(Collected data entries)
======

import Mathlib.Data.Matrix.Mul
import Mathlib.Data.Matrix.Basis
import Mathlib.Data.Matrix.Basic
import Mathlib.LinearAlgebra.Matrix.DotProduct
import Mathlib.LinearAlgebra.Matrix.Determinant.Basic
import Mathlib.LinearAlgebra.Matrix.Transvection
import Mathlib.LinearAlgebra.FiniteDimensional.Basic
import Mathlib.Analysis.Complex.Polynomial.Basic
import Mathlib.Tactic.LinearCombination
import Mathlib.Tactic.FieldSimp
import Literature.NumberTheory.DiophantineGeometry.DetStabilizerFrobenius
import HarnessLib

/-!
# Frobenius' determinant-preserver theorem: proof (Marcus–Moyls 1959, Thm. 2, (ii) ⇒ (iii))

This file discharges the named fact
`Literature.NumberTheory.DiophantineGeometry.frobenius_detPreserver_unimodular_sandwich` of
`DetStabilizerFrobenius.lean` (`frobenius_detPreserver_unimodular_sandwich_holds`, at the end):
a square matrix `M` over the matrix index type `MatIdx m` whose linear substitution fixes the
determinant form `det_m` acts on `M_m(ℂ)`, `X ↦ mat (Mᵀ · vec X)`, as `X ↦ P X Q` or
`X ↦ P Xᵀ Q` with `det P = det Q = 1`.

We follow the architecture of M. Marcus, B. N. Moyls, *Linear transformations on algebras of
matrices*, Canad. J. Math. **11** (1959) 61–66 [MarcusMoyls1959]:

* §2, Theorem 1 (p. 64): the structure `T(A) = UAV` or `UA'V` of rank preservers — here
  `MarcusMoyls.exists_sandwich_or_transpose_sandwich`, proved for a *bijective* `T` such that `T`
  and `T⁻¹` map matrices of rank `≤ 1` to matrices of rank `≤ 1` (the form in which Lemmas 7–8
  deliver the hypothesis; cf. the remark p. 66 on Hua 1948 and Jacob 1955).  Instead of the
  paper's block matrices `T_{ij}` and "collinear" families (Lemmas 1–5) we use the equivalent
  language of the maximal spaces of rank-one matrices: an additively closed family of matrices of
  rank `≤ 1` lies in a *row space* `{u wᵀ : w}` or a *column space* `{z vᵀ : z}`
  (`MarcusMoyls.rankOne_family_subset_row_or_col`, from the "pair lemma"
  `MarcusMoyls.exists_eq_smul_of_rankOne_add`, the Grassmann-product computation of Lemma 2);
  the images of the row spaces of `e i` are then all row spaces or all column spaces
  (`rows_uniform`, Lemmas 4–5), composing with the transpose reduces to the first case, the
  images of the column spaces are column spaces (`cols_of_rows`), `T(E i j) = c i j • u i (v j)ᵀ`
  (`exists_coeff`, Lemma 4 (5)) with a coefficient matrix of rank one (`coeff_minor`, Lemma 4 (6)),
  whence `U` and `V` (`exists_sandwich_of_rows`).
* §3, Lemma 7 (p. 64): a determinant preserver is injective — `MarcusMoyls.injective_of_det_eq`,
  proof as printed with Mathlib's reduction `A = P D Q` to diagonal form by transvections
  (`Matrix.Pivot.exists_list_transvec_mul_diagonal_mul_list_transvec`) in place of `MAN = I_r ⊕ 0`.
* §3, Lemma 8 (p. 64–65): a determinant preserver preserves rank — here only rank `≤ 1` is needed
  (`MarcusMoyls.rankOne_map_of_det_eq`), through the criterion "`X` has rank `≤ 1` iff
  `det (Y + X) + det (Y - X) = 2 det Y` for all `Y`" (`det_add_add_det_sub_of_rankOne`,
  `exists_det_add_add_det_sub_ne`), an elementary substitute for the degree count of
  `det (x Y₁ + Y₃)` in the paper; it needs `2 ≠ 0`.
* §3, Theorem 2 (p. 65): `det U₁ V₁ = det T(I) = 1`, and over `ℂ` an `n`-th root of `det U₁`
  normalises to `det U = det V = 1` (`MarcusMoyls.exists_unimodular_sandwich_of_det_eq`; the cases
  `n ≤ 1` are trivial and treated apart).
* The bridge to the statement: `eval x (M · f) = eval (Mᵀ x) f` and
  `eval y det_m = det (mat y)` (`MarcusMoyls.eval_linSubst`, `MarcusMoyls.eval_detFormLex`).

Design (D-0026): no definition and no named fact is introduced; "`X` has rank `≤ 1`" is written
`∃ u w, X = vecMulVec u w` (`vecMulVec u w = u wᵀ`), "`v ∥ u`" is written `∃ c, v = c • u`, and
"`T` maps the row space of `p` into the row space of `u`" is written
`∀ w, ∃ w', T (vecMulVec p w) = vecMulVec u w'`.  Sections 1–4 hold over an arbitrary field `K`
and a finite index type `n` (with `n ≥ 2` witnessed by `i₀ ≠ i₁` where needed); the helper
lemmas live in the sub-namespace `MarcusMoyls` (name of the source).  Mathlib has no
rank-one-preserver or determinant-preserver theorem (searched: `vecMulVec`, `preserv`,
`Frobenius` in `LinearAlgebra/Matrix`).
-/

namespace Literature.NumberTheory.DiophantineGeometry

namespace MarcusMoyls

open Matrix

variable {n : Type*} {K : Type*} [Field K]

/-! ### Proportional vectors -/

/-- If `v = c • u` and `v ≠ 0` then `u` is a multiple of `v`. [folklore] -/
theorem exists_eq_smul_symm {u v : n → K} {c : K} (h : v = c • u) (hv : v ≠ 0) :
    ∃ d : K, u = d • v := by
  have hc : c ≠ 0 := by
    rintro rfl
    exact hv (by rw [h, zero_smul])
  exact ⟨c⁻¹, by rw [h, smul_smul, inv_mul_cancel₀ hc, one_smul]⟩

/-- If `v` is not a multiple of `u ≠ 0` then some `2 × 2` minor of the pair `(u, v)` is non-zero.
[folklore] -/
theorem exists_minor_ne_zero {u v : n → K} (hu : u ≠ 0) (h : ∀ c : K, v ≠ c • u) :
    ∃ a b, u a * v b - u b * v a ≠ 0 := by
  by_contra! H
  obtain ⟨a, ha⟩ : ∃ a, u a ≠ 0 := by
    by_contra! h0
    exact hu (funext h0)
  refine h (v a / u a) (funext fun b => ?_)
  have hb := H a b
  rw [sub_eq_zero] at hb
  rw [Pi.smul_apply, smul_eq_mul]
  field_simp
  linear_combination hb

/-! ### Rank `≤ 1` matrices `vecMulVec u w = u wᵀ` -/

/-- Comparing two outer products with the same non-zero left factor: `u aᵀ = z bᵀ`, `u ≠ 0`
forces `a ∈ K b`. [folklore] -/
theorem exists_eq_smul_of_vecMulVec_eq_left {u a z b : n → K} (h : vecMulVec u a = vecMulVec z b)
    (hu : u ≠ 0) : ∃ c : K, a = c • b := by
  obtain ⟨p, hp⟩ : ∃ p, u p ≠ 0 := by
    by_contra! h0
    exact hu (funext h0)
  refine ⟨z p / u p, funext fun j => ?_⟩
  have hj := congr_fun (congr_fun h p) j
  simp only [vecMulVec_apply] at hj
  rw [Pi.smul_apply, smul_eq_mul]
  field_simp
  linear_combination hj

/-- Comparing two outer products with the same non-zero right factor: `a uᵀ = b zᵀ`, `u ≠ 0`
forces `a ∈ K b`. [folklore] -/
theorem exists_eq_smul_of_vecMulVec_eq_right {u a z b : n → K}
    (h : vecMulVec a u = vecMulVec b z) (hu : u ≠ 0) : ∃ c : K, a = c • b := by
  refine exists_eq_smul_of_vecMulVec_eq_left (u := u) (z := z) ?_ hu
  rw [← transpose_vecMulVec a u, h, transpose_vecMulVec]

/-- A matrix lying in the row space of `u ≠ 0` and in the column space of `v ≠ 0` is a multiple of
`u vᵀ`. [folklore] -/
theorem exists_eq_smul_vecMulVec {u a b v : n → K} (h : vecMulVec u a = vecMulVec b v)
    (hu : u ≠ 0) : ∃ c : K, vecMulVec u a = c • vecMulVec u v := by
  obtain ⟨c, rfl⟩ := exists_eq_smul_of_vecMulVec_eq_left h hu
  exact ⟨c, vecMulVec_smul c u v⟩

variable [Fintype n]

/-- `(u wᵀ) x = (w ⬝ x) u`. [folklore] -/
theorem vecMulVec_mulVec_eq_smul (u w x : n → K) : vecMulVec u w *ᵥ x = (w ⬝ᵥ x) • u := by
  ext i
  simp [mulVec, dotProduct, vecMulVec_apply, Finset.mul_sum, mul_comm, mul_left_comm]

variable [DecidableEq n]

/-- **Separation of two non-proportional vectors** (dual basis of the plane they span): if `u ≠ 0`
and `v ∉ K u` there are `x, y` with `u ⬝ x = 1`, `v ⬝ x = 0`, `u ⬝ y = 0`, `v ⬝ y = 1`. [folklore] -/
theorem exists_dotProduct_separating {u v : n → K} (hu : u ≠ 0) (h : ∀ c : K, v ≠ c • u) :
    ∃ x y : n → K, u ⬝ᵥ x = 1 ∧ v ⬝ᵥ x = 0 ∧ u ⬝ᵥ y = 0 ∧ v ⬝ᵥ y = 1 := by
  obtain ⟨a, b, hab⟩ := exists_minor_ne_zero hu h
  refine ⟨(u a * v b - u b * v a)⁻¹ • (v b • Pi.single a 1 - v a • Pi.single b 1),
    (u a * v b - u b * v a)⁻¹ • (u a • Pi.single b 1 - u b • Pi.single a 1), ?_, ?_, ?_, ?_⟩
  · simp only [dotProduct_smul, dotProduct_sub, dotProduct_single, mul_one, smul_eq_mul]
    field_simp
  · simp only [dotProduct_smul, dotProduct_sub, dotProduct_single, mul_one, smul_eq_mul]
    ring
  · simp only [dotProduct_smul, dotProduct_sub, dotProduct_single, mul_one, smul_eq_mul]
    ring
  · simp only [dotProduct_smul, dotProduct_sub, dotProduct_single, mul_one, smul_eq_mul]
    field_simp

/-- **Pair lemma.** If `u₁ w₁ᵀ + u₂ w₂ᵀ` has rank `≤ 1`, `u₁ ≠ 0`, `w₁ ≠ 0` and `w₂ ∉ K w₁`, then
`u₂ ∈ K u₁` (evaluate on vectors separating `w₁` from `w₂`).  This is the computation behind
Marcus–Moyls' Lemma 2 (Grassmann products of collinear columns). [cite: MarcusMoyls1959, §2, Lemma 2] -/
theorem exists_eq_smul_of_rankOne_add {u₁ w₁ u₂ w₂ : n → K} (hu₁ : u₁ ≠ 0) (hw₁ : w₁ ≠ 0)
    (hw : ∀ c : K, w₂ ≠ c • w₁)
    (h : ∃ u w : n → K, vecMulVec u₁ w₁ + vecMulVec u₂ w₂ = vecMulVec u w) :
    ∃ c : K, u₂ = c • u₁ := by
  obtain ⟨u, w, huw⟩ := h
  obtain ⟨x, y, h1x, h2x, h1y, h2y⟩ := exists_dotProduct_separating hw₁ hw
  have hx : u₁ = (w ⬝ᵥ x) • u := by
    have := congr_arg (fun Z => Z *ᵥ x) huw
    simpa only [add_mulVec, vecMulVec_mulVec_eq_smul, h1x, h2x, one_smul, zero_smul,
      add_zero] using this
  have hy : u₂ = (w ⬝ᵥ y) • u := by
    have := congr_arg (fun Z => Z *ᵥ y) huw
    simpa only [add_mulVec, vecMulVec_mulVec_eq_smul, h1y, h2y, one_smul, zero_smul,
      zero_add] using this
  have hc : w ⬝ᵥ x ≠ 0 := by
    rintro h0
    rw [h0, zero_smul] at hx
    exact hu₁ hx
  refine ⟨(w ⬝ᵥ y) * (w ⬝ᵥ x)⁻¹, ?_⟩
  rw [hy, hx, smul_smul, mul_assoc, inv_mul_cancel₀ hc, mul_one]

/-- **Pair lemma, transposed form.** If `u₁ w₁ᵀ + u₂ w₂ᵀ` has rank `≤ 1`, `u₁ ≠ 0`, `w₁ ≠ 0` and
`u₂ ∉ K u₁`, then `w₂ ∈ K w₁`. [cite: MarcusMoyls1959, §2, Lemma 2] -/
theorem exists_eq_smul_of_rankOne_add' {u₁ w₁ u₂ w₂ : n → K} (hu₁ : u₁ ≠ 0) (hw₁ : w₁ ≠ 0)
    (hu : ∀ c : K, u₂ ≠ c • u₁)
    (h : ∃ u w : n → K, vecMulVec u₁ w₁ + vecMulVec u₂ w₂ = vecMulVec u w) :
    ∃ c : K, w₂ = c • w₁ := by
  refine exists_eq_smul_of_rankOne_add hw₁ hu₁ hu ?_
  obtain ⟨u, w, huw⟩ := h
  refine ⟨w, u, ?_⟩
  have := congr_arg transpose huw
  simpa only [transpose_add, transpose_vecMulVec] using this

/-! ### Additively closed families of rank `≤ 1` matrices -/

/-- **Spaces of rank-one matrices are row spaces or column spaces.**  Let `S` be a family of
`n × n` matrices of rank `≤ 1` closed under addition (e.g. a linear subspace, or the image of one
under an additive rank-one preserver).  Then either all members of `S` have the form `u wᵀ` for one
fixed `u ≠ 0`, or all have the form `z vᵀ` for one fixed `v ≠ 0`.  (The maximal linear spaces of
matrices of rank `≤ 1` are exactly these; Marcus–Moyls phrase the same dichotomy through
"collinear" families, Lemmas 1–3.)  The index `i₀` only witnesses `n ≠ ∅`. [cite: MarcusMoyls1959, §2, Lemmas 1–3] -/
theorem rankOne_family_subset_row_or_col {S : Set (Matrix n n K)}
    (h1 : ∀ X ∈ S, ∃ u w : n → K, X = vecMulVec u w)
    (hadd : ∀ X ∈ S, ∀ Y ∈ S, X + Y ∈ S) (i₀ : n) :
    (∃ u : n → K, u ≠ 0 ∧ ∀ X ∈ S, ∃ w, X = vecMulVec u w) ∨
      (∃ v : n → K, v ≠ 0 ∧ ∀ X ∈ S, ∃ z, X = vecMulVec z v) := by
  by_cases hA : ∀ X ∈ S, X = 0
  · refine Or.inl ⟨Pi.single i₀ 1, ?_, fun X hX => ⟨0, ?_⟩⟩
    · intro h0
      have h1 := congr_fun h0 i₀
      simp at h1
    · rw [hA X hX, vecMulVec_zero]
  push Not at hA
  obtain ⟨X₁, hX₁S, hX₁⟩ := hA
  obtain ⟨u₁, w₁, rfl⟩ := h1 X₁ hX₁S
  have hu₁ : u₁ ≠ 0 := fun h0 => hX₁ (by rw [h0, zero_vecMulVec])
  have hw₁ : w₁ ≠ 0 := fun h0 => hX₁ (by rw [h0, vecMulVec_zero])
  by_cases hB : ∀ Y ∈ S, ∃ w, Y = vecMulVec u₁ w
  · exact Or.inl ⟨u₁, hu₁, hB⟩
  push Not at hB
  obtain ⟨Y, hYS, hY⟩ := hB
  obtain ⟨u₂, w₂, rfl⟩ := h1 Y hYS
  have hu : ∀ c : K, u₂ ≠ c • u₁ := by
    intro c hc
    refine hY (c • w₂) ?_
    rw [hc, smul_vecMulVec, vecMulVec_smul]
  -- the pair lemma: `w₂ ∥ w₁`
  obtain ⟨c₂, hc₂⟩ : ∃ c : K, w₂ = c • w₁ :=
    exists_eq_smul_of_rankOne_add' hu₁ hw₁ hu (h1 _ (hadd _ hX₁S _ hYS))
  have hu₂ : u₂ ≠ 0 := by
    rintro rfl
    exact hu 0 (by rw [zero_smul])
  refine Or.inr ⟨w₁, hw₁, fun Z hZS => ?_⟩
  obtain ⟨u₃, w₃, rfl⟩ := h1 Z hZS
  by_cases hu₃ : u₃ = 0
  · exact ⟨0, by rw [hu₃, zero_vecMulVec, zero_vecMulVec]⟩
  by_cases hw₃ : ∃ c : K, w₃ = c • w₁
  · obtain ⟨c, rfl⟩ := hw₃
    exact ⟨c • u₃, by rw [smul_vecMulVec, vecMulVec_smul]⟩
  push Not at hw₃
  exfalso
  -- `w₃ ∦ w₁`, hence `w₃ ∦ w₂`, so `u₃ ∥ u₁` and `u₃ ∥ u₂`, forcing `u₂ ∥ u₁`
  have hw₃' : ∀ c : K, w₃ ≠ c • w₂ := by
    intro c hc
    exact hw₃ (c * c₂) (by rw [hc, hc₂, smul_smul])
  obtain ⟨d₁, hd₁⟩ : ∃ c : K, u₃ = c • u₁ :=
    exists_eq_smul_of_rankOne_add hu₁ hw₁ hw₃ (h1 _ (hadd _ hX₁S _ hZS))
  have hw₂ : w₂ ≠ 0 := by
    rintro h0
    exact hY 0 (by rw [h0, vecMulVec_zero, vecMulVec_zero])
  obtain ⟨d₂, hd₂⟩ : ∃ c : K, u₃ = c • u₂ :=
    exists_eq_smul_of_rankOne_add hu₂ hw₂ hw₃' (h1 _ (hadd _ hYS _ hZS))
  obtain ⟨d₃, hd₃⟩ := exists_eq_smul_symm hd₂ hu₃
  exact hu (d₃ * d₁) (by rw [hd₃, hd₁, smul_smul])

======

Beginning at the line above that contains "exact ⟨c, vecMulVec_smul c u v⟩", return each line exactly through the line that contains "of two non-proportional", and no others.

  exact ⟨c, vecMulVec_smul c u v⟩

variable [Fintype n]

/-- `(u wᵀ) x = (w ⬝ x) u`. [folklore] -/
theorem vecMulVec_mulVec_eq_smul (u w x : n → K) : vecMulVec u w *ᵥ x = (w ⬝ᵥ x) • u := by
  ext i
  simp [mulVec, dotProduct, vecMulVec_apply, Finset.mul_sum, mul_comm, mul_left_comm]

variable [DecidableEq n]

/-- **Separation of two non-proportional vectors** (dual basis of the plane they span): if `u ≠ 0`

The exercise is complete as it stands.